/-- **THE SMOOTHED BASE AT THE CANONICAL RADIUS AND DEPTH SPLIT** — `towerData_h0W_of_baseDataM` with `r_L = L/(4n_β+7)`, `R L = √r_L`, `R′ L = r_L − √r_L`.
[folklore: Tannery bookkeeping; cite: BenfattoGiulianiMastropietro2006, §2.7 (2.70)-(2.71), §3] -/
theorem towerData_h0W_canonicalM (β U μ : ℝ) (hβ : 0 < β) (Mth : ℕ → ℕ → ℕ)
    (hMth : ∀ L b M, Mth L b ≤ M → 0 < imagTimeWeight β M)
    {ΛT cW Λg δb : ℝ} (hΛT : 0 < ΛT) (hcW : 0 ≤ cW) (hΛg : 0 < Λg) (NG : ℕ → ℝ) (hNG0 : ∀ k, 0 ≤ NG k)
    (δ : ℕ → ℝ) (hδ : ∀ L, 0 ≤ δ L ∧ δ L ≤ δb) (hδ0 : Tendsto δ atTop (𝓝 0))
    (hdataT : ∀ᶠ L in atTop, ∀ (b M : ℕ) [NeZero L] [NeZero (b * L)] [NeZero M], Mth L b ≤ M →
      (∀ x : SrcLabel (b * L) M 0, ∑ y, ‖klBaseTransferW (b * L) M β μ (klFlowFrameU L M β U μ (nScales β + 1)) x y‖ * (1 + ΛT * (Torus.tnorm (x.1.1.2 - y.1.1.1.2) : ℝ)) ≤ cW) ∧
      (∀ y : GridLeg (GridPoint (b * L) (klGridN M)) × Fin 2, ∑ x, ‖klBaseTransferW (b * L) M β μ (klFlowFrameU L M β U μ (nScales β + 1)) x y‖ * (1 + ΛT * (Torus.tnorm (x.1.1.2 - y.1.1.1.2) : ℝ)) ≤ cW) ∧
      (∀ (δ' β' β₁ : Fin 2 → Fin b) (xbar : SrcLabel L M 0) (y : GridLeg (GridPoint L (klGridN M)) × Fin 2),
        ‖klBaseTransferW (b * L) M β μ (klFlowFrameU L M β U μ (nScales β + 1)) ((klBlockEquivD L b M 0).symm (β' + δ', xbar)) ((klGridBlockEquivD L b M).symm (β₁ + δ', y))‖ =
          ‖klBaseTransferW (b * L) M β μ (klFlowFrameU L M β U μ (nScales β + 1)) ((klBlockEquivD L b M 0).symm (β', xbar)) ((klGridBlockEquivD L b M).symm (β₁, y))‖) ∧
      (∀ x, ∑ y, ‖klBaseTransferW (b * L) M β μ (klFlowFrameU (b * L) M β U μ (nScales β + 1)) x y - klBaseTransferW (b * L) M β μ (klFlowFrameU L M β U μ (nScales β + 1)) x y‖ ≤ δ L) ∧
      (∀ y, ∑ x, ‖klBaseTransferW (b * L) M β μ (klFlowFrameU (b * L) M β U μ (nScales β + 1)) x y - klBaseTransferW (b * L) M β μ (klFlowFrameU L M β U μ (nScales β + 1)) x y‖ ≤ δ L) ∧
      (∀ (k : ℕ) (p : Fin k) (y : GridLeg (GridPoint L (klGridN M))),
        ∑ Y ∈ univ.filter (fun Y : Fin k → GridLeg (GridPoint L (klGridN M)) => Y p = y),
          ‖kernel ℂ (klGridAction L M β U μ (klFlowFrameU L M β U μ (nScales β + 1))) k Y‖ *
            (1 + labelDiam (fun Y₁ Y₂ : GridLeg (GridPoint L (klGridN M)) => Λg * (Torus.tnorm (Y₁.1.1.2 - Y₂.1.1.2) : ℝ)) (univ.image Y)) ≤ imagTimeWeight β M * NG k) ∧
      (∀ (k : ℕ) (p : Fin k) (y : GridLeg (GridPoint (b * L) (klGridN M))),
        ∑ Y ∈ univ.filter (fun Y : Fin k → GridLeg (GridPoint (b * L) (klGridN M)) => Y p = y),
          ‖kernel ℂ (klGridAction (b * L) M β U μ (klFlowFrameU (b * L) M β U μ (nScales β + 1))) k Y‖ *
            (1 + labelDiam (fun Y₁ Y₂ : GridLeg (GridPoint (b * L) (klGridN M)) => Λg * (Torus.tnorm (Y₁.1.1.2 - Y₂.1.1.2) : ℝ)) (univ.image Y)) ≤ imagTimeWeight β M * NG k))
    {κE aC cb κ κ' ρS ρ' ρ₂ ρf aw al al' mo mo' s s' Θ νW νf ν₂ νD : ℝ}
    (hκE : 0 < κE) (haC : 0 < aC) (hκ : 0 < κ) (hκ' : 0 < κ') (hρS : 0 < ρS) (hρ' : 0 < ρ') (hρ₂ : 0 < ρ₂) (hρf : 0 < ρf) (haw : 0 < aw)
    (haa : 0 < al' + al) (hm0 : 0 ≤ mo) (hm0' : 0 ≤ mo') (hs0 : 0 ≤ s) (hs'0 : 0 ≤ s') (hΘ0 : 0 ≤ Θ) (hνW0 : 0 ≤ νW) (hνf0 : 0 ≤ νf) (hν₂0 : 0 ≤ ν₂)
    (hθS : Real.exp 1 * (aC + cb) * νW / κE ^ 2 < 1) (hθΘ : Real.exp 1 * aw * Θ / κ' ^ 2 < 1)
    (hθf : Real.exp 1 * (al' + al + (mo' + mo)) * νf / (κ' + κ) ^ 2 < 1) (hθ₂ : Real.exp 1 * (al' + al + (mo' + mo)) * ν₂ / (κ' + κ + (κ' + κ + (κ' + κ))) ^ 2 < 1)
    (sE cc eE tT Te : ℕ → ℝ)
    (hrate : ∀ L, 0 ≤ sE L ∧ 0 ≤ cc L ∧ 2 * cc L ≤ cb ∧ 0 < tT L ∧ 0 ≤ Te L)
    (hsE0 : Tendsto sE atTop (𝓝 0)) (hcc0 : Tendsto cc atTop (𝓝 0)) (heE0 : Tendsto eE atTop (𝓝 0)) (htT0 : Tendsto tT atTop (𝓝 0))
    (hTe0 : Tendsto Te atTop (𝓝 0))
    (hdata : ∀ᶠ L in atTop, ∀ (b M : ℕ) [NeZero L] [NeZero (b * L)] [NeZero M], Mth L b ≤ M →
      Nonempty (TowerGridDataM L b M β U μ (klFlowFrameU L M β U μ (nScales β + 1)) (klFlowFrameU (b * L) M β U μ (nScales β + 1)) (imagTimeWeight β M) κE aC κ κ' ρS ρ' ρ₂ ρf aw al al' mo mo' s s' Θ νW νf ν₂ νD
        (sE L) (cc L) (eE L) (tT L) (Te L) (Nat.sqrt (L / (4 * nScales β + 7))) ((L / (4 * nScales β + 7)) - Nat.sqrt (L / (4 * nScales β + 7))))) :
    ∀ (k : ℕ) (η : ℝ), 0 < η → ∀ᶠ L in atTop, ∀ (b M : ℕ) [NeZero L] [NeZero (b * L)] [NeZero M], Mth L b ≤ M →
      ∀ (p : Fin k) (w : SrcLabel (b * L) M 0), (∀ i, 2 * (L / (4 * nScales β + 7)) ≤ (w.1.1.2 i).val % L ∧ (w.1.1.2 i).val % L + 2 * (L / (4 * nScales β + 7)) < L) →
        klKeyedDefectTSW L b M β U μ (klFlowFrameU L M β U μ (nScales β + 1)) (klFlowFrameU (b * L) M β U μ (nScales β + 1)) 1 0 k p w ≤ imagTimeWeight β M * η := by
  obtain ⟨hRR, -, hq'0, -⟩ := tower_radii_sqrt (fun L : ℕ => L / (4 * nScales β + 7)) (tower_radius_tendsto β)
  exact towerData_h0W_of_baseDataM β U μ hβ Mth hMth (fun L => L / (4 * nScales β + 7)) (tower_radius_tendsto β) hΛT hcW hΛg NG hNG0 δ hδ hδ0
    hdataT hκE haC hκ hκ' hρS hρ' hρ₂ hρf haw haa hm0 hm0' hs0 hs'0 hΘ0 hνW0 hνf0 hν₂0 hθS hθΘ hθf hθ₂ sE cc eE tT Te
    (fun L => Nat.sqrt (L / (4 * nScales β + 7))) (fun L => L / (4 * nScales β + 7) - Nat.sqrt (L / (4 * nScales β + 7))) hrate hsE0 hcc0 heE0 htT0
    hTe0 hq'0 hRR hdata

========

From the records above, give again exactly the lines running from the line with "(1 + labelDiam (fun Y₁ Y₂ : GridLeg (GridPoint (b" to the line with "(hdata : ∀ᶠ", inclusive.

▶ **SOLUTION TO THIS TASK**:
            (1 + labelDiam (fun Y₁ Y₂ : GridLeg (GridPoint (b * L) (klGridN M)) => Λg * (Torus.tnorm (Y₁.1.1.2 - Y₂.1.1.2) : ℝ)) (univ.image Y)) ≤ imagTimeWeight β M * NG k))
    {κE aC cb κ κ' ρS ρ' ρ₂ ρf aw al al' mo mo' s s' Θ νW νf ν₂ νD : ℝ}
    (hκE : 0 < κE) (haC : 0 < aC) (hκ : 0 < κ) (hκ' : 0 < κ') (hρS : 0 < ρS) (hρ' : 0 < ρ') (hρ₂ : 0 < ρ₂) (hρf : 0 < ρf) (haw : 0 < aw)
    (haa : 0 < al' + al) (hm0 : 0 ≤ mo) (hm0' : 0 ≤ mo') (hs0 : 0 ≤ s) (hs'0 : 0 ≤ s') (hΘ0 : 0 ≤ Θ) (hνW0 : 0 ≤ νW) (hνf0 : 0 ≤ νf) (hν₂0 : 0 ≤ ν₂)
    (hθS : Real.exp 1 * (aC + cb) * νW / κE ^ 2 < 1) (hθΘ : Real.exp 1 * aw * Θ / κ' ^ 2 < 1)
    (hθf : Real.exp 1 * (al' + al + (mo' + mo)) * νf / (κ' + κ) ^ 2 < 1) (hθ₂ : Real.exp 1 * (al' + al + (mo' + mo)) * ν₂ / (κ' + κ + (κ' + κ + (κ' + κ))) ^ 2 < 1)
    (sE cc eE tT Te : ℕ → ℝ)
    (hrate : ∀ L, 0 ≤ sE L ∧ 0 ≤ cc L ∧ 2 * cc L ≤ cb ∧ 0 < tT L ∧ 0 ≤ Te L)
    (hsE0 : Tendsto sE atTop (𝓝 0)) (hcc0 : Tendsto cc atTop (𝓝 0)) (heE0 : Tendsto eE atTop (𝓝 0)) (htT0 : Tendsto tT atTop (𝓝 0))
    (hTe0 : Tendsto Te atTop (𝓝 0))
    (hdata : ∀ᶠ L in atTop, ∀ (b M : ℕ) [NeZero L] [NeZero (b * L)] [NeZero M], Mth L b ≤ M →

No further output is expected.